No Redeeming Features:
In the British TV series, Fleabag, the protagonist says this of herself, “I have a horrible feeling that I’m a greedy, perverted, selfish, apathetic, cynical, depraved, morally bankrupt woman who can’t even call herself a feminist.”
These words could be describing Maya Ahuja, the titular Good Bad Girl of Abhishek Sengupta’s series, conceptualized and co-produced by Vikas Bahl (on SonyLiv). They even cast an actress who resembles Phoebe Waller-Bridge, with that wide, too-many-teeth kind of smile and slightly unhinged expression. The resemblance ends there, however, as the sly humour and occasionally profound observations of the original cannot be replicated. And the lead character has just no redeeming qualities, nor any plausible reasons for her behavior. It needs smart writing to make such an unappealing woman watchable on screen, not the scattershot approach of this series.

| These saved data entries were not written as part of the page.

/-- From the initial state: `δ(ε, a) = 1` if `x[0] = a`, else `0`. [cite: CrochemoreHancartLecroq2007, Lemma 2.44 (case v = ε)] -/
theorem target_zero (x : List α) (a : α) : target x 0 a = if x[0]? = some a then 1 else 0 := by
  rw [target_eq_length_nextBorder, List.take_zero, nextBorder_eq']
  simp only [List.length_nil]
  by_cases h : x[0]? = some a <;> simp [h]

/-- **The failure link**: on a negative comparison `x[p] ≠ a` in a state `p ≠ ε` (in particular from
the terminal state `p = |x|`), `δ(p, a) = δ(Border(x[0..p-1]), a)`.
[cite: CrochemoreHancartLecroq2007, Lemma 2.43 and Prop 2.29] -/
theorem target_eq_target_border {x : List α} {p : ℕ} {a : α} (hp : p ≤ x.length) (hp0 : 0 < p)
    (hpa : x[p]? ≠ some a) : target x p a = target x (border (x.take p)).length a := by
  rw [target_eq_length_nextBorder, target_eq_length_nextBorder, nextBorder_eq' x a (x.take p)]
  have hl : (x.take p).length = p := by simp; omega
  have hne : x.take p ≠ [] := by
    intro e
    rw [e] at hl
    simp at hl
    omega
  rw [hl, if_neg hpa, if_neg hne, ← border_take_eq_take]

/-- From the state `Border(x[0..p-1])` the letter `x[p]` leads to `Border(x[0..p])` (Lemma 1.22
iterated: the transition of the failure state on the forward letter).
[cite: CrochemoreHancartLecroq2007, Lemma 2.44 (proof) and Lemma 1.22] -/
theorem target_border_of_getElem? {x : List α} {p : ℕ} {a : α} (hp0 : 0 < p) (ha : x[p]? = some a) :
    target x (border (x.take p)).length a = (border (x.take (p + 1))).length := by
  have hp : p < x.length := (List.getElem?_eq_some_iff.mp ha).1
  have hl : (x.take p).length = p := by simp; omega
  have hne : x.take p ≠ [] := by
    intro e
    rw [e] at hl
    simp at hl
    omega
  have htake : x.take (p + 1) = x.take p ++ [a] := by
    rw [List.take_add_one, ha]
    rfl
  rw [htake, border_append_singleton_eq_nextBorder hne a,
    nextBorder_congr' (List.take_prefix p x) a (border (x.take p)) (length_border_lt hne),
    target_eq_length_nextBorder, ← border_take_eq_take]

/-! ### Arcs of the implementation `𝒟_D({x})`: forward and backward arcs, shifts -/

/-- **The arcs of `𝒟_D({x})`**: the pairs `(p, a)` (state `p ≤ |x|`, letter `a` of `x`) whose
transition does not enter the initial state, which is the successor by default.
[cite: CrochemoreHancartLecroq2007, §2.4 (implementation 𝒟_D) and §2.7] -/
def arcs (x : List α) : Finset (ℕ × α) :=
  (Finset.range (x.length + 1) ×ˢ x.toFinset).filter fun e => target x e.1 e.2 ≠ 0

/-- **Forward arcs** `(u, a, ua)`. [cite: CrochemoreHancartLecroq2007, §2.4 (forward arc)] -/
def forwardArcs (x : List α) : Finset (ℕ × α) :=
  (arcs x).filter fun e => target x e.1 e.2 = e.1 + 1

/-- **Backward arcs**: the stored arcs that are not forward, i.e. `(u, a, u')` with
`ε ≠ u' ≠ ua`. [cite: CrochemoreHancartLecroq2007, §2.4 (backward arc); Simon1994StringMatching, §2] -/
def backwardArcs (x : List α) : Finset (ℕ × α) :=
  (arcs x).filter fun e => target x e.1 e.2 ≤ e.1

/-- The **shift** `|ua| - |u'|` of the arc `(u, a, u')`. [cite: CrochemoreHancartLecroq2007, §2.4 (shift of an arc)] -/
def shift (x : List α) (e : ℕ × α) : ℕ := e.1 + 1 - target x e.1 e.2

/-- The arcs of `𝒟_D({x})` leave the states `p ≤ |x|` with a target `≠ 0`. [cite: CrochemoreHancartLecroq2007, §2.4 (implementation 𝒟_D)] -/
theorem mem_arcs_iff {x : List α} {e : ℕ × α} :
    e ∈ arcs x ↔ e.1 ≤ x.length ∧ target x e.1 e.2 ≠ 0 := by
  simp only [arcs, Finset.mem_filter, Finset.mem_product, Finset.mem_range, List.mem_toFinset,
    Nat.lt_add_one_iff]
  constructor
  · rintro ⟨⟨h1, -⟩, h2⟩
    exact ⟨h1, h2⟩
  · rintro ⟨h1, h2⟩
    exact ⟨⟨h1, mem_of_target_ne_zero h2⟩, h2⟩

/-- The forward arcs are the pairs `(p, x[p])`, `p < |x|`. [cite: CrochemoreHancartLecroq2007, Prop 2.19 (proof)] -/
theorem mem_forwardArcs_iff {x : List α} {e : ℕ × α} :
    e ∈ forwardArcs x ↔ x[e.1]? = some e.2 := by
  rw [forwardArcs, Finset.mem_filter, mem_arcs_iff, target_eq_succ_iff]
  constructor
  · rintro ⟨-, h⟩
    exact h
  · intro h
    have hp : e.1 < x.length := (List.getElem?_eq_some_iff.mp h).1
    refine ⟨⟨hp.le, ?_⟩, h⟩
    rw [(target_eq_succ_iff x e.1 e.2).mpr h]
    omega

/-- Backward arcs: `0 < δ(p, a) ≤ p` (and `p ≤ |x|`). [cite: CrochemoreHancartLecroq2007, §2.4 (backward arc)] -/
theorem mem_backwardArcs_iff {x : List α} {e : ℕ × α} :
    e ∈ backwardArcs x ↔ e.1 ≤ x.length ∧ 0 < target x e.1 e.2 ∧ target x e.1 e.2 ≤ e.1 := by
  rw [backwardArcs, Finset.mem_filter, mem_arcs_iff, Nat.pos_iff_ne_zero]
  tauto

Maya (Samridhi Dewan) works for a law firm headed by Zaina Mistry (Gul Panag) and has a running rivalry with the boss’s brother Sahil (Vaibhav Raj Gupta). There is no indication of Maya being a particularly bright lawyer, and the firm seems to have bottom-of-the-barrel cases, but strut around as if they stepped out of a John Grisham novel! On the verge of being fired, Maya claims to have cancer, just because she went for a routine test and the doctor (Soham Majumdar) suggested a biopsy.
She forges prescriptions, gets facilities and more money out of the sympathy she can get from the fake cancer diagnosis. The boyfriend, Prithvi (Zain Khan), who would have broken up, turns extra solicitous. A video in which she is berating a snooty woman for being nasty to her– a woman battling cancer– goes viral, and Maya suddenly has a lucrative career as an influencer, flogging her cancer survivor status for all its worth.

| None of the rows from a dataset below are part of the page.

import Summits.AtomisticToContinuum.HydrodynamicLimit.Theorems.StiffCollisionalRelaxationAprioriBoundsMesoOccupationInProbExact
import HarnessLib

/-!
# Component (i) of the a-priori crux IS a uniform exponential envelope of the time-averaged occupations, in probability
(line `meso-chebyshev-window`, crux `AprioriBounds` = stmt-AtomisticToContinuum-14827, lead c11, cycle 4)

Support file (`--supports stmt-AtomisticToContinuum-14827`).  With `occ_K(z) := (∫⁻₀ᵗ frac_K(Φ_s z) ds).toReal` and
`X_N^λ(z) := ∫₀ᵗ (N+1)⁻¹∑ᵢ e^{λ|vᵢ(s)|²} ds`, component (i) (`PartOneAt`: `∃ λ > 0, C, P_N{C < X_N^λ} → 0`) is EQUIVALENT — with no
far-tail, normalisation or profile hypothesis — to the UNIFORM ENVELOPE IN PROBABILITY
  `∃ λ > 0, C, P_N{∃ K, C·e^{−λK} < occ_K} → 0`
(`partOne_iff_uniformEnvelope`; levels `K ∈ ℕ` suffice, `K ∈ ℝ` are implied):
* `⟹` (`uniformEnvelope_of_partOne`): `e^{λK}·occ_K ≤ X_N^λ` on good orbits for EVERY level simultaneously
  (`exp_mul_occupation_le_timeAvg_expMoment`, p172293), so one (i)-event covers all levels;
* `⟸` (`partOne_of_uniformEnvelope`): off the envelope-violation event the layer cake over integer levels
  (`occ_lintegral_orbit_expAvg_le` with no level cut) bounds `X_N^{λ/2} ≤ C⁺e^{λ/2}/(1 − e^{−λ/2})` SURELY — no Markov step, hence no tails in
  the mean.
So the exact per-level child `OccupationInProb` (p172293: `PartOneAt ⟹ OccupationInProb`; `OccupationInProb ∧ FarTailAllAt ⟹ PartOneAt`) and (i)
differ exactly by UNIFORMITY IN THE LEVEL, and the far tails in the mean (stmt-14415) are used for nothing but `per-level ⟹ uniform` (Markov on
the top levels inside the landed dial).  A producer of the uniform envelope (e.g. an in-probability maximal-velocity bound
`max_i sup_{s ≤ t} |vᵢ(s)|² ≤ λ⁻¹ log(C(N+1))`) would give (i) WITHOUT stmt-14415.

No new definitions, no named facts; axioms `propext`, `Classical.choice`, `Quot.sound`.
-/

noncomputable section

open MeasureTheory ProbabilityTheory Filter Set Topology
open scoped ENNReal

namespace Summit.AtomisticToContinuum.HydrodynamicLimit.Theorems.MesoChebyshevWindow

open Literature.MathematicalPhysics.KineticTheory Literature.Analysis.FluidPDE
open Summit.AtomisticToContinuum.HydrodynamicLimit.Theorems.AprioriBoundsNegative (PartOneAt PartTwoAt)
open Summit.AtomisticToContinuum.HydrodynamicLimit.Theorems.VisitLedgerUpscattering (Cfg Flow Flows NiceProfiles)
open Summit.AtomisticToContinuum.HydrodynamicLimit.Theorems.FibreDeficitTransfer

/-! ## Off the envelope-violation event the exponential moment is bounded surely -/

/-- **Layer cake under an exponential envelope.**  On a good orbit, if `occ_K ≤ C⁺e^{−λK}` for every INTEGER level `K`, then for
`0 ≤ λ' < λ`: `∫⁻₀ᵗ (N+1)⁻¹∑ᵢ e^{λ'|vᵢ(s)|²} ds ≤ C⁺e^{λ'}/(1 − e^{−(λ−λ')})` (`occ_lintegral_orbit_expAvg_le` with no level cut, then a
geometric series). -/
theorem lintegral_expAvg_le_of_envelope {N : ℕ} {ε : ℝ}
    (Φ : HardSphereFlow (Torus.geometry (Fin 3)) ε (N + 1)) {z : Cfg N} (hz : z ∈ Φ.good)
    {lam lam' C : ℝ} (hlam' : 0 ≤ lam') (hll : lam' < lam) (t : ℝ)
    (henv : ∀ K : ℕ, (∫⁻ s in Icc 0 t, ENNReal.ofReal (frac (K : ℝ) (Φ.flow s z))).toReal ≤
      max C 0 * Real.exp (-(lam * K))) :
    ∫⁻ s in Icc 0 t, ENNReal.ofReal (((N + 1 : ℕ) : ℝ)⁻¹ * ∑ i, Real.exp (lam' * ‖(Φ.flow s z i).2‖ ^ 2)) ≤
      ENNReal.ofReal (max C 0 * Real.exp lam' / (1 - Real.exp (-(lam - lam')))) := by
  set ν : Measure ℝ := volume.restrict (Icc 0 t) with hν
  set ρ : ℝ := Real.exp (-(lam - lam')) with hρ
  have hρ0 : 0 ≤ ρ := (Real.exp_pos _).le
  have hρ1 : ρ < 1 := Real.exp_lt_one_iff.2 (by linarith)
  have hC0 : 0 ≤ max C 0 := le_max_right _ _
  set B : ℝ := max C 0 * Real.exp lam' with hB
  have hB0 : 0 ≤ B := by positivity
  set I : ℕ → ℝ≥0∞ := fun K => ∫⁻ s, ENNReal.ofReal (frac (K : ℝ) (Φ.flow s z)) ∂ν with hI
  have hfin : ∀ K, I K ≠ ⊤ := by
    intro K
    refine ne_top_of_le_ne_top (b := ∫⁻ _s, (1 : ℝ≥0∞) ∂ν) ?_ (lintegral_mono fun s => ?_)
    · rw [lintegral_const, hν, Measure.restrict_apply_univ, Real.volume_Icc, one_mul]
      exact ENNReal.ofReal_ne_top
    · calc ENNReal.ofReal (frac (K : ℝ) (Φ.flow s z)) ≤ ENNReal.ofReal 1 :=
          ENNReal.ofReal_le_ofReal (frac_mem_Icc _ _).2
        _ = 1 := ENNReal.ofReal_one
  -- each level: `e^{λ'(K+1)} I_K ≤ B ρ^K`
  have hlev : ∀ K : ℕ, ENNReal.ofReal (Real.exp (lam' * ((K : ℝ) + 1))) * I K ≤ ENNReal.ofReal (B * ρ ^ K) := by
    intro K
    have hIK : I K ≤ ENNReal.ofReal (max C 0 * Real.exp (-(lam * K))) := by
      rw [← ENNReal.ofReal_toReal (hfin K)]
      exact ENNReal.ofReal_le_ofReal (henv K)
    have halg : Real.exp (lam' * ((K : ℝ) + 1)) * (max C 0 * Real.exp (-(lam * K))) = B * ρ ^ K := by
      rw [hB, hρ, ← Real.exp_nat_mul]
      have e1 : Real.exp (lam' * ((K : ℝ) + 1)) * Real.exp (-(lam * K)) =
          Real.exp lam' * Real.exp ((K : ℕ) * -(lam - lam')) := by
        rw [← Real.exp_add, ← Real.exp_add]
        congr 1
        ring
      calc Real.exp (lam' * ((K : ℝ) + 1)) * (max C 0 * Real.exp (-(lam * K)))
          = max C 0 * (Real.exp (lam' * ((K : ℝ) + 1)) * Real.exp (-(lam * K))) := by ring
        _ = max C 0 * (Real.exp lam' * Real.exp ((K : ℕ) * -(lam - lam'))) := by rw [e1]
        _ = max C 0 * Real.exp lam' * Real.exp ((K : ℕ) * -(lam - lam')) := by ring
    calc ENNReal.ofReal (Real.exp (lam' * ((K : ℝ) + 1))) * I K
        ≤ ENNReal.ofReal (Real.exp (lam' * ((K : ℝ) + 1))) * ENNReal.ofReal (max C 0 * Real.exp (-(lam * K))) :=
          mul_le_mul' le_rfl hIK
      _ = ENNReal.ofReal (B * ρ ^ K) := by rw [← ENNReal.ofReal_mul (Real.exp_pos _).le, halg]
  have h := occ_lintegral_orbit_expAvg_le Φ hz hlam' t 0
  simp only [Finset.range_zero, Finset.sum_empty, zero_add, Nat.add_zero] at h
  calc ∫⁻ s, ENNReal.ofReal (((N + 1 : ℕ) : ℝ)⁻¹ * ∑ i, Real.exp (lam' * ‖(Φ.flow s z i).2‖ ^ 2)) ∂ν
      ≤ ∑' K : ℕ, ENNReal.ofReal (Real.exp (lam' * ((K : ℝ) + 1))) * I K := h
    _ ≤ ∑' K : ℕ, ENNReal.ofReal B * ENNReal.ofReal ρ ^ K := by
        refine ENNReal.tsum_le_tsum fun K => ?_
        rw [← ENNReal.ofReal_pow hρ0, ← ENNReal.ofReal_mul hB0]
        exact hlev K
    _ = ENNReal.ofReal B * (1 - ENNReal.ofReal ρ)⁻¹ := by rw [ENNReal.tsum_mul_left, ENNReal.tsum_geometric]
    _ = ENNReal.ofReal (B / (1 - ρ)) := by
        rw [← ENNReal.ofReal_one, ← ENNReal.ofReal_sub _ hρ0, ← ENNReal.ofReal_inv_of_pos (sub_pos.2 hρ1),
          ← ENNReal.ofReal_mul hB0, div_eq_mul_inv]

/-- **At one particle number: the (i)-event at `λ' = λ/2` with threshold `C⁺e^{λ/2}/(1 − e^{−λ/2}) + 1` sits inside the envelope-violation
event** (up to the null set of bad orbits): off the violation event the moment is bounded surely (`lintegral_expAvg_le_of_envelope`), and on
good orbits the Bochner time integral is the lower Lebesgue one (bounded integrand by energy conservation). -/
theorem measure_partOneEvent_le_envelopeEvent {σ : ℝ} {a₀ θ₀ : T3 → ℝ} {u₀ : T3 → V3} {N : ℕ}
    (Φ : HardSphereFlow (Torus.geometry (Fin 3)) (hsDiameter σ N) (N + 1))
    {lam : ℝ} (hlam : 0 < lam) (C t : ℝ) :
    localGibbsLaw σ a₀ u₀ θ₀ N Φ
        {z | max C 0 * Real.exp (lam / 2) / (1 - Real.exp (-(lam / 2))) + 1 <
          ∫ s in Icc 0 t, ∫ y, Real.exp (lam / 2 * ‖y.2‖ ^ 2) ∂(empiricalMeasure (Φ.flow s z))} ≤
      localGibbsLaw σ a₀ u₀ θ₀ N Φ
        {z | ∃ K : ℕ, max C 0 * Real.exp (-(lam * K)) <
          (∫⁻ s in Icc 0 t, ENNReal.ofReal (frac (K : ℝ) (Φ.flow s z))).toReal} := by
  set P : Measure (Cfg N) := localGibbsLaw σ a₀ u₀ θ₀ N Φ with hPdef
  have hgood0 : P Φ.goodᶜ = 0 := by
    rw [hPdef, localGibbsLaw_eq]
    exact (localGibbsMeasure_absolutelyContinuous σ _ _ _ N Φ) Φ.measure_compl_good
  set lam' : ℝ := lam / 2 with hlam'
  have hlam'0 : 0 ≤ lam' := by positivity
  have hll : lam' < lam := by rw [hlam']; linarith
  have hsub : lam - lam' = lam' := by rw [hlam']; ring
  set C' : ℝ := max C 0 * Real.exp lam' / (1 - Real.exp (-lam')) with hC'
  have h1q : 0 < 1 - Real.exp (-lam') := sub_pos.2 (Real.exp_lt_one_iff.2 (by linarith))
  have hC'0 : 0 ≤ C' := by positivity
  set G : Cfg N → ℝ := fun w => ((N + 1 : ℕ) : ℝ)⁻¹ * ∑ i, Real.exp (lam' * ‖(w i).2‖ ^ 2) with hG
  have hGm : Measurable G :=
    measurable_const.mul (Finset.measurable_sum _ fun i _ =>
      (measurable_pi_apply i).snd.norm.pow_const 2 |>.const_mul lam' |>.exp)
  have hG0 : ∀ w, 0 ≤ G w := fun w => mul_nonneg (by positivity) (Finset.sum_nonneg fun i _ => (Real.exp_pos _).le)
  have hincl : {z : Cfg N | C' + 1 < ∫ s in Icc 0 t, ∫ y, Real.exp (lam' * ‖y.2‖ ^ 2) ∂(empiricalMeasure (Φ.flow s z))} ⊆
      Φ.goodᶜ ∪ {z | ∃ K : ℕ, max C 0 * Real.exp (-(lam * K)) <
        (∫⁻ s in Icc 0 t, ENNReal.ofReal (frac (K : ℝ) (Φ.flow s z))).toReal} := by
    intro z hz1
    by_cases hz : z ∈ Φ.good
    swap; · exact Or.inl hz
    right
    by_contra henv
    simp only [mem_setOf_eq, not_exists, not_lt] at henv
    simp only [mem_setOf_eq, integral_empiricalMeasure] at hz1
    -- on the good orbit the Bochner integral is the lintegral, which the envelope bounds by `C'`
    have horb : Measurable fun s => Φ.flow s z := (Φ.isTrajectory z hz).measurable_torus
    have hbdd : ∀ s, G (Φ.flow s z) ≤ Real.exp (lam' * (2 * configEnergy z)) := fun s =>
      Φ.configEnergy_flow hz s ▸ AprioriBoundsNegative.expAvg_le_exp_lam_energy (N := N) hlam'0 (Φ.flow s z)
    have hGi : Integrable (fun s => G (Φ.flow s z)) (volume.restrict (Icc 0 t)) := by
      refine Measure.integrableOn_of_bounded (M := Real.exp (lam' * (2 * configEnergy z)))
        measure_Icc_lt_top.ne (hGm.comp horb).aestronglyMeasurable (ae_of_all _ fun s => ?_)
      rw [Real.norm_eq_abs, abs_of_nonneg (hG0 _)]
      exact hbdd s
    have hX : ENNReal.ofReal (∫ s in Icc 0 t, G (Φ.flow s z)) =
        ∫⁻ s in Icc 0 t, ENNReal.ofReal (G (Φ.flow s z)) :=
      ofReal_integral_eq_lintegral_ofReal hGi (ae_of_all _ fun s => hG0 _)
    have hle : ∫⁻ s in Icc 0 t, ENNReal.ofReal (G (Φ.flow s z)) ≤ ENNReal.ofReal C' := by
      have h := lintegral_expAvg_le_of_envelope Φ hz hlam'0 hll t henv
      rwa [hsub] at h
    have hXle : ∫ s in Icc 0 t, G (Φ.flow s z) ≤ C' := by
      have h := hX.trans_le hle
      exact (ENNReal.ofReal_le_ofReal_iff hC'0).1 h
    have hz1' : C' + 1 < ∫ s in Icc 0 t, G (Φ.flow s z) := hz1
    linarith
  calc P {z | C' + 1 < ∫ s in Icc 0 t, ∫ y, Real.exp (lam' * ‖y.2‖ ^ 2) ∂(empiricalMeasure (Φ.flow s z))}
      ≤ P (Φ.goodᶜ ∪ {z | ∃ K : ℕ, max C 0 * Real.exp (-(lam * K)) <
          (∫⁻ s in Icc 0 t, ENNReal.ofReal (frac (K : ℝ) (Φ.flow s z))).toReal}) := measure_mono hincl
    _ ≤ P Φ.goodᶜ + P {z | ∃ K : ℕ, max C 0 * Real.exp (-(lam * K)) <
          (∫⁻ s in Icc 0 t, ENNReal.ofReal (frac (K : ℝ) (Φ.flow s z))).toReal} := measure_union_le _ _
    _ = _ := by rw [hgood0, zero_add]

/-! ## The equivalence -/

/-- **(i) from a uniform exponential envelope in probability over the INTEGER levels — no far tails, no normalisation, no profiles.** -/
theorem partOne_of_uniformEnvelope :
    ∀ (σ : ℝ) (a₀ θ₀ : T3 → ℝ) (u₀ : T3 → V3)
      (Φ : (N : ℕ) → HardSphereFlow (Torus.geometry (Fin 3)) (hsDiameter σ N) (N + 1)) (t : ℝ),
      (∃ lam C : ℝ, 0 < lam ∧ Tendsto (fun N : ℕ => localGibbsLaw σ a₀ u₀ θ₀ N (Φ N)
        {z | ∃ K : ℕ, C * Real.exp (-(lam * K)) <
          (∫⁻ s in Icc 0 t, ENNReal.ofReal (frac (K : ℝ) ((Φ N).flow s z))).toReal}) atTop (𝓝 0)) →
      PartOneAt σ a₀ θ₀ u₀ Φ t := by
  intro σ a₀ θ₀ u₀ Φ t h
  obtain ⟨lam, C, hlam, hT⟩ := h
  refine ⟨lam / 2, max C 0 * Real.exp (lam / 2) / (1 - Real.exp (-(lam / 2))) + 1, by positivity, ?_⟩
  refine tendsto_of_tendsto_of_tendsto_of_le_of_le tendsto_const_nhds hT (fun _ => zero_le) fun N => ?_
  refine (measure_partOneEvent_le_envelopeEvent (Φ N) hlam C t).trans (measure_mono fun z hz => ?_)
  obtain ⟨K, hK⟩ := hz
  refine ⟨K, lt_of_le_of_lt ?_ hK⟩
  exact mul_le_mul_of_nonneg_right (le_max_left C 0) (Real.exp_pos _).le

/-- **A uniform exponential envelope in probability over ALL REAL levels from (i)** (`C := C⁺` of the (i)-witness, same `λ`): one (i)-event
covers every level, since `e^{λK}·occ_K ≤ X_N^λ` on good orbits (`exp_mul_occupation_le_timeAvg_expMoment`). -/
theorem uniformEnvelope_of_partOne :
    ∀ (σ : ℝ) (a₀ θ₀ : T3 → ℝ) (u₀ : T3 → V3)
      (Φ : (N : ℕ) → HardSphereFlow (Torus.geometry (Fin 3)) (hsDiameter σ N) (N + 1)) (t : ℝ),
      PartOneAt σ a₀ θ₀ u₀ Φ t →
        ∃ lam C : ℝ, 0 < lam ∧ Tendsto (fun N : ℕ => localGibbsLaw σ a₀ u₀ θ₀ N (Φ N)
          {z | ∃ K : ℝ, C * Real.exp (-(lam * K)) <
            (∫⁻ s in Icc 0 t, ENNReal.ofReal (frac K ((Φ N).flow s z))).toReal}) atTop (𝓝 0) := by
  intro σ a₀ θ₀ u₀ Φ t h
  obtain ⟨lam, Cexp, hlam, hT⟩ := h
  refine ⟨lam, max Cexp 0, hlam, ?_⟩
  refine tendsto_of_tendsto_of_tendsto_of_le_of_le tendsto_const_nhds hT (fun _ => zero_le) fun N => ?_
  set P : Measure (Cfg N) := localGibbsLaw σ a₀ u₀ θ₀ N (Φ N) with hPdef
  have hgood0 : P (Φ N).goodᶜ = 0 := by
    rw [hPdef, localGibbsLaw_eq]
    exact (localGibbsMeasure_absolutelyContinuous σ _ _ _ N (Φ N)) (Φ N).measure_compl_good
  have hincl : {z : Cfg N | ∃ K : ℝ, max Cexp 0 * Real.exp (-(lam * K)) <
        (∫⁻ s in Icc 0 t, ENNReal.ofReal (frac K ((Φ N).flow s z))).toReal} ⊆
      (Φ N).goodᶜ ∪ {z | Cexp < ∫ s in Icc 0 t, ∫ y, Real.exp (lam * ‖y.2‖ ^ 2) ∂(empiricalMeasure ((Φ N).flow s z))} := by
    rintro z ⟨K, hK⟩
    by_cases hz : z ∈ (Φ N).good
    swap; · exact Or.inl hz
    right
    simp only [mem_setOf_eq, integral_empiricalMeasure]
    have horb := exp_mul_occupation_le_timeAvg_expMoment (Φ N) hz hlam.le K t
    have hE : 0 < Real.exp (lam * K) := Real.exp_pos _
    have hEE : Real.exp (lam * K) * Real.exp (-(lam * K)) = 1 := by
      rw [← Real.exp_add, add_neg_cancel, Real.exp_zero]
    have h2 : max Cexp 0 < Real.exp (lam * K) * (∫⁻ s in Icc 0 t, ENNReal.ofReal (frac K ((Φ N).flow s z))).toReal :=
      calc max Cexp 0 = Real.exp (lam * K) * (max Cexp 0 * Real.exp (-(lam * K))) := by
            linear_combination (-(max Cexp 0)) * hEE
        _ < _ := mul_lt_mul_of_pos_left hK hE
    exact (le_max_left Cexp 0).trans_lt (h2.trans_le horb)
  calc P _ ≤ P ((Φ N).goodᶜ ∪ _) := measure_mono hincl
    _ ≤ P (Φ N).goodᶜ + P _ := measure_union_le _ _
    _ = _ := by rw [hgood0, zero_add]

/-- **`PartOneAt ⟺ uniform exponential envelope of the time-averaged occupations in probability`** (integer levels; the real-level form is
implied by `uniformEnvelope_of_partOne`).  No far-tail / normalisation / profile hypothesis on either side. -/
theorem partOne_iff_uniformEnvelope (σ : ℝ) (a₀ θ₀ : T3 → ℝ) (u₀ : T3 → V3)
    (Φ : (N : ℕ) → HardSphereFlow (Torus.geometry (Fin 3)) (hsDiameter σ N) (N + 1)) (t : ℝ) :
    PartOneAt σ a₀ θ₀ u₀ Φ t ↔
      ∃ lam C : ℝ, 0 < lam ∧ Tendsto (fun N : ℕ => localGibbsLaw σ a₀ u₀ θ₀ N (Φ N)
        {z | ∃ K : ℕ, C * Real.exp (-(lam * K)) <
          (∫⁻ s in Icc 0 t, ENNReal.ofReal (frac (K : ℝ) ((Φ N).flow s z))).toReal}) atTop (𝓝 0) := by
  refine ⟨fun h => ?_, partOne_of_uniformEnvelope σ a₀ θ₀ u₀ Φ t⟩
  obtain ⟨lam, C, hlam, hT⟩ := uniformEnvelope_of_partOne σ a₀ θ₀ u₀ Φ t h
  refine ⟨lam, C, hlam, tendsto_of_tendsto_of_tendsto_of_le_of_le tendsto_const_nhds hT (fun _ => zero_le) fun N =>
    measure_mono ?_⟩
  rintro z ⟨K, hK⟩
  exact ⟨(K : ℝ), hK⟩

end Summit.AtomisticToContinuum.HydrodynamicLimit.Theorems.MesoChebyshevWindow

end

The series keeps going back to her childhood, where the child nicknamed Bulbul (Aradhya Ajana), always simmering with anger and envy, learns to put on an innocent act and get what she wants from adults with something to hide—like the pervy neighbour (Rajesh Sharma) with a fetish for lingerie. In college, she is mocked by a rich girl Jhilmil (Namrata Sheth) for pretending to be cool, so Maya starts a side hustle of phone sex to make money. Later Jhilmil is inexplicably shown as Maya’s best buddy!
If Maya were to be overcoming odds placed in her way by society—particularly in upper class Delhi –skewed to favour the privileged, and she found imaginative ways of bucking the system, this series would have some interesting aspects. As it is, with a pathological liar and poseur at the centre of the show and in practically every frame, one can’t help but wonder what the makers were thinking. It’s not that there are no people like Maya who lie, cheat and manipulate because they can, but there is no good reason to watch a nine-episode series about her. Writers these days seem to believe that smutty jokes and profanity give the show some kind of contemporary edge; when Maya goes for a mammogram she screams out a MC cussword, people are constantly swearing and flipping the bird, and it is more distasteful than funny.
There is no argument against more independent, sexually liberated, even wicked women in OTT shows, littered by violent and entitled men, but one as despicable as Maya is tough to defend.